Journal Entry #1

 Reflection 1 (January 4, 2023 – February 6 , 2023)

The first few weeks in January at the Help Desk can be quite busy and demanding. We are on calls 90% of the time solving tons of different problems. Some of these problems can include Duo mobile issues, password resets, course issues, email service issues, and account creations. These are just some of the issues that we can see in the first weeks of school. One thing we do at the Help Desk for security issues requires an ID to do an admin password reset. This is such an important step I believe because you don’t wanna be resetting passwords for non-account owners. Something that I have noticed with this is that individuals dislike this system and would rather not have to send in their IDs or phone numbers. I think this can be because of efficiency because they rather reset it on that phone call as soon as possible. Many of them claim that they are willing to verify their phone numbers, names, dates of birth, and social security numbers. I think this is mind-blowing that people are willing to give out their social security number but not send an ID that gets deleted off the server once we have verified identities. In these cases, we can only explain to the individual that it’s a security issue.

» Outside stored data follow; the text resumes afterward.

import Summits.HubbardSuperconductivity.HubbardSuperconductivity.Theorems.AnisotropyChordTransferFibre3FinXBSym

/-!
# Route `AnisotropyChord` / H0 rotor rung: FIN combined (rows `N₁` + C) certificate at `L = 14` — cell facts, part `dy`

Kernel facts `xbcCellAny 14 (49/50) 20 la lb (c, bn) = true` (via the symmetric-table evaluator `xbcCellAnyW` of `…FinXBSym`: `rw [← xbcCellAnyW_eq]; decide +kernel`, zero data) for 1 λ-cells of the per-`L` cover
(`…FinXCCover.xbcCheck`; cell design: p3 g6 (g5 generator) scratch `xbc_design.py`, mirrors `xb_mirror.py`/`xc_mirror.py`); assembled in `…FinXBCFourteen`.
Prover seat `hubbard-h0-rotor-p3` g5; helper for piece A = stmt-HubbardSuperconductivity-23918 of rung 19089 (`--supports`, helper class).
WHAT THIS IS NOT: nothing here proves superconductivity in the Hubbard model (rotor TARGET as worded stays FALSE, g15 verdict); kernel facts for the FIN certificate of two hypotheses (rows `N₁`, C) of ONE conditional reduction.  Tree imports only; no sorry, no new axioms.
-/

set_option linter.dupNamespace false

namespace Summit.HubbardSuperconductivity.HubbardSuperconductivity.Theorems.AnisotropyChord.Transfer.Fibre3

namespace FinXB

set_option maxHeartbeats 4000000 in
/-- kernel fact: cell 142 at `L = 14` (certified, c = (1/2 : ℚ), b = 25/20). [folklore] -/
theorem xbc14_142 : xbcCellAny 14 (49/50 : ℚ) 20 9437623339211893 9673563922692189 ((1/2 : ℚ), (25 : ℕ)) = true := by
  rw [← xbcCellAnyW_eq]
  decide +kernel

end FinXB

end Summit.HubbardSuperconductivity.HubbardSuperconductivity.Theorems.AnisotropyChord.Transfer.Fibre3
/-- The derivative `M′ u = (1 + β²)/(1 + βu)²` where `1 + βu ≠ 0`. [folklore] -/
theorem hasDerivAt_mob {β u : ℝ} (h : 1 + β * u ≠ 0) :
    HasDerivAt (mob[β]) ((1 + β ^ 2) / (1 + β * u) ^ 2) u := by
  have hn : HasDerivAt (fun u : ℝ => u - β) 1 u := (hasDerivAt_id u).sub_const β
  have hd : HasDerivAt (fun u : ℝ => 1 + β * u) β u := by
    simpa using ((hasDerivAt_id u).const_mul β).const_add 1
  exact (hn.div hd h).congr_deriv (by ring)

/-- `deriv M` in closed form where `1 + βu ≠ 0`. [folklore] -/
theorem deriv_mob {β u : ℝ} (h : 1 + β * u ≠ 0) :
    deriv (mob[β]) u = (1 + β ^ 2) / (1 + β * u) ^ 2 := (hasDerivAt_mob h).deriv

/-- `M` is smooth where `1 + βu ≠ 0`, in particular on `(lo, hi)` with `0 ≤ lo`, `0 ≤ β`. [folklore] -/
theorem contDiffOn_mob {β lo hi : ℝ} (hβ : 0 ≤ β) (hlo : 0 ≤ lo) (n : WithTop ℕ∞) :
    ContDiffOn ℝ n (mob[β]) (Ioo lo hi) := by
  refine ContDiffOn.div (contDiffOn_id.sub contDiffOn_const)
    (contDiffOn_const.add (contDiffOn_const.mul contDiffOn_id)) fun u hu => ?_
  have : 0 < 1 + β * u := by nlinarith [hu.1, hlo]
  exact this.ne'

/-- The invariance of `dθ`: `M′ u / (1 + (M u)²) = 1/(1 + u²)`. [folklore] -/
theorem mob_invariance {β u : ℝ} (h : 0 < 1 + β * u) :
    1 / (1 + ((u - β) / (1 + β * u)) ^ 2) * ((1 + β ^ 2) / (1 + β * u) ^ 2) = 1 / (1 + u ^ 2) := by
  have h0 : (1 + β * u) ≠ 0 := h.ne'
  have h1 : (1 + u ^ 2) ≠ 0 := by positivity
  have h2 : (1 + β ^ 2) ≠ 0 := by positivity
  have h3 : (1 + β * u) ^ 2 ≠ 0 := pow_ne_zero 2 h0
  have key : (1 + β * u) ^ 2 + (u - β) ^ 2 = (1 + β ^ 2) * (1 + u ^ 2) := by ring
  rw [div_pow, one_add_div h3, one_div_div, key, div_mul_div_comm, mul_comm ((1 + β ^ 2) * (1 + u ^ 2)),
    ← div_mul_div_comm, div_self h3, one_mul, div_mul_cancel_left₀ h2, one_div]

/-- The image of `(β, β ⊕ γ)` under `M_β` is `(0, γ)` (`0 < β`, `0 < γ`, `βγ < 1`). [folklore] -/
theorem image_mob_Ioo {β γ : ℝ} (hβ : 0 < β) (hγ : 0 < γ) (hβγ : β * γ < 1) :
    mob[β] '' Ioo β ((β + γ) / (1 - β * γ)) = Ioo 0 γ := by
  have h1 : 0 < 1 - β * γ := by linarith
  ext t
  simp only [mem_image, mem_Ioo]
  constructor
  · rintro ⟨u, ⟨hu1, hu2⟩, rfl⟩
    have hd : 0 < 1 + β * u := by nlinarith
    refine ⟨div_pos (by linarith) hd, ?_⟩
    rw [div_lt_iff₀ hd]
    rw [lt_div_iff₀ h1] at hu2
    nlinarith
  · rintro ⟨ht0, ht1⟩
    have hd : 0 < 1 - β * t := by nlinarith
    refine ⟨(t + β) / (1 - β * t), ⟨?_, ?_⟩, ?_⟩
    · rw [lt_div_iff₀ hd]; nlinarith [mul_pos ht0 (mul_pos hβ hβ)]
    · rw [div_lt_div_iff₀ hd h1]
      nlinarith [mul_pos (sub_pos.mpr ht1) (mul_pos hβ hβ), sub_pos.mpr ht1]
    · have hne : (1 - β * t) ≠ 0 := hd.ne'
      have h2 : (1 + β ^ 2) ≠ 0 := by positivity
      have e1 : (t + β) / (1 - β * t) - β = t * (1 + β ^ 2) / (1 - β * t) := by
        rw [eq_div_iff hne, sub_mul, div_mul_cancel₀ _ hne]; ring
      have e2 : 1 + β * ((t + β) / (1 - β * t)) = (1 + β ^ 2) / (1 - β * t) := by
        rw [eq_div_iff hne, add_mul, one_mul, mul_assoc, div_mul_cancel₀ _ hne]; ring
      rw [e1, e2, div_div_div_cancel_right₀ hne, mul_div_assoc, div_self h2, mul_one]
import Summits.CriticalPhenomena.PercolationContinuityZ3.Theorems.PercNearOneGluingNoHeavyPcintKernSymZ6S5Defs
import HarnessLib

/-!
# PCINT lane, kernel check 1/1 of the B2r window certificate `d = 6`, memory 5 (4-step windows, 20736 codes): codes `0 ≤ c < 20736`

Cell `prim-pcint`, seat `prim-pcint-2` (gen 2).  Collatz–Wielandt rows `10^5 · row ≤ 99999 · DEN · v` for the window codes in
`[0, 20736)`, by `decide +kernel` in chunks of `3000` codes (natural-number arithmetic only; `maxHeartbeats 0`).
Does NOT build on p205010.
-/

namespace Summit.CriticalPhenomena.PercolationContinuityZ3.Theorems.Pcint.Z6S5

set_option maxHeartbeats 0 in
/-- Rows `0 ≤ c < 3000` of the certificate hold (normal forms only; binary-split scan). [folklore] -/
theorem chk_0_3000 : chk 0 3000 = true :=
  WinK.allRange_of_allRangeB (fuel := 20) (lo := 0) (len := 3000) (by decide +kernel)

set_option maxHeartbeats 0 in
/-- Rows `3000 ≤ c < 6000` of the certificate hold (normal forms only; binary-split scan). [folklore] -/
theorem chk_3000_6000 : chk 3000 6000 = true :=
  WinK.allRange_of_allRangeB (fuel := 20) (lo := 3000) (len := 3000) (by decide +kernel)

set_option maxHeartbeats 0 in
/-- Rows `6000 ≤ c < 9000` of the certificate hold (normal forms only; binary-split scan). [folklore] -/
theorem chk_6000_9000 : chk 6000 9000 = true :=
  WinK.allRange_of_allRangeB (fuel := 20) (lo := 6000) (len := 3000) (by decide +kernel)

set_option maxHeartbeats 0 in
/-- Rows `9000 ≤ c < 12000` of the certificate hold (normal forms only; binary-split scan). [folklore] -/
theorem chk_9000_12000 : chk 9000 12000 = true :=
  WinK.allRange_of_allRangeB (fuel := 20) (lo := 9000) (len := 3000) (by decide +kernel)

set_option maxHeartbeats 0 in
/-- Rows `12000 ≤ c < 15000` of the certificate hold (normal forms only; binary-split scan). [folklore] -/
theorem chk_12000_15000 : chk 12000 15000 = true :=
  WinK.allRange_of_allRangeB (fuel := 20) (lo := 12000) (len := 3000) (by decide +kernel)

set_option maxHeartbeats 0 in
/-- Rows `15000 ≤ c < 18000` of the certificate hold (normal forms only; binary-split scan). [folklore] -/
theorem chk_15000_18000 : chk 15000 18000 = true :=
  WinK.allRange_of_allRangeB (fuel := 20) (lo := 15000) (len := 3000) (by decide +kernel)

set_option maxHeartbeats 0 in
/-- Rows `18000 ≤ c < 20736` of the certificate hold (normal forms only; binary-split scan). [folklore] -/
theorem chk_18000_20736 : chk 18000 20736 = true :=
  WinK.allRange_of_allRangeB (fuel := 20) (lo := 18000) (len := 2736) (by decide +kernel)

/-- Rows `0 ≤ c < 20736` of the certificate hold. [folklore] -/
theorem chkFile_1 : chk 0 20736 = true :=
  chk_split (chk_split (chk_split (chk_split (chk_split (chk_split chk_0_3000 chk_3000_6000) chk_6000_9000) chk_9000_12000) chk_12000_15000) chk_15000_18000) chk_18000_20736

end Summit.CriticalPhenomena.PercolationContinuityZ3.Theorems.Pcint.Z6S5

I usually try to relate this to giving their account to random individuals. I also remind them that there is a lot of personal information on their accounts including social security numbers, credit card information, and much more. I think it’s important to make these connections for the callers and users because they are willing to work with you afterward. Another topic and process that callers have a lot of trouble with are changing their passwords. A Lot of individuals will have trouble coming up with passwords that follow the guidelines set by MIDAS.  

The passwords minimum Digits: 1

 Minimum Uppercase Letters: 1

 Minimum Lowercase Letters: 1

 Length Range: 8-24

 Maximum Consecutive Same Character: 2

 Minimum Allowed Special Characters (! % + – : _): 1

 No Personal Information: 0th follow the following rules 

No Dictionary Words on Level: 1

Additional Rules verified on submitting the new password

Number of previous passwords that cannot be reused:  7

One password change per: 24-hour period

Character Difference To Last Password:  1

I do understand that Midas has a lot of rules set in place when making a password. But from a cybersecurity standpoint, it sets the best precedent for safety and security. This is where I begin thinking from a cyber security mindset. Although the password is inconvenient for many people because they are required to be 8 characters and must contain symbols and letters. These requirements make MIDAS password strong against simple password-cracking tools. This set of rules makes for roughly 9.308338151941866e+57 possible passwords. Although these extra security measures like Duo Mobile and password rules can be inconvenient for many. From a cyber standpoint it’s important because like I said at the beginning of this journal, MIDAS holds a lot of personnel information and is essentially the key to the castle.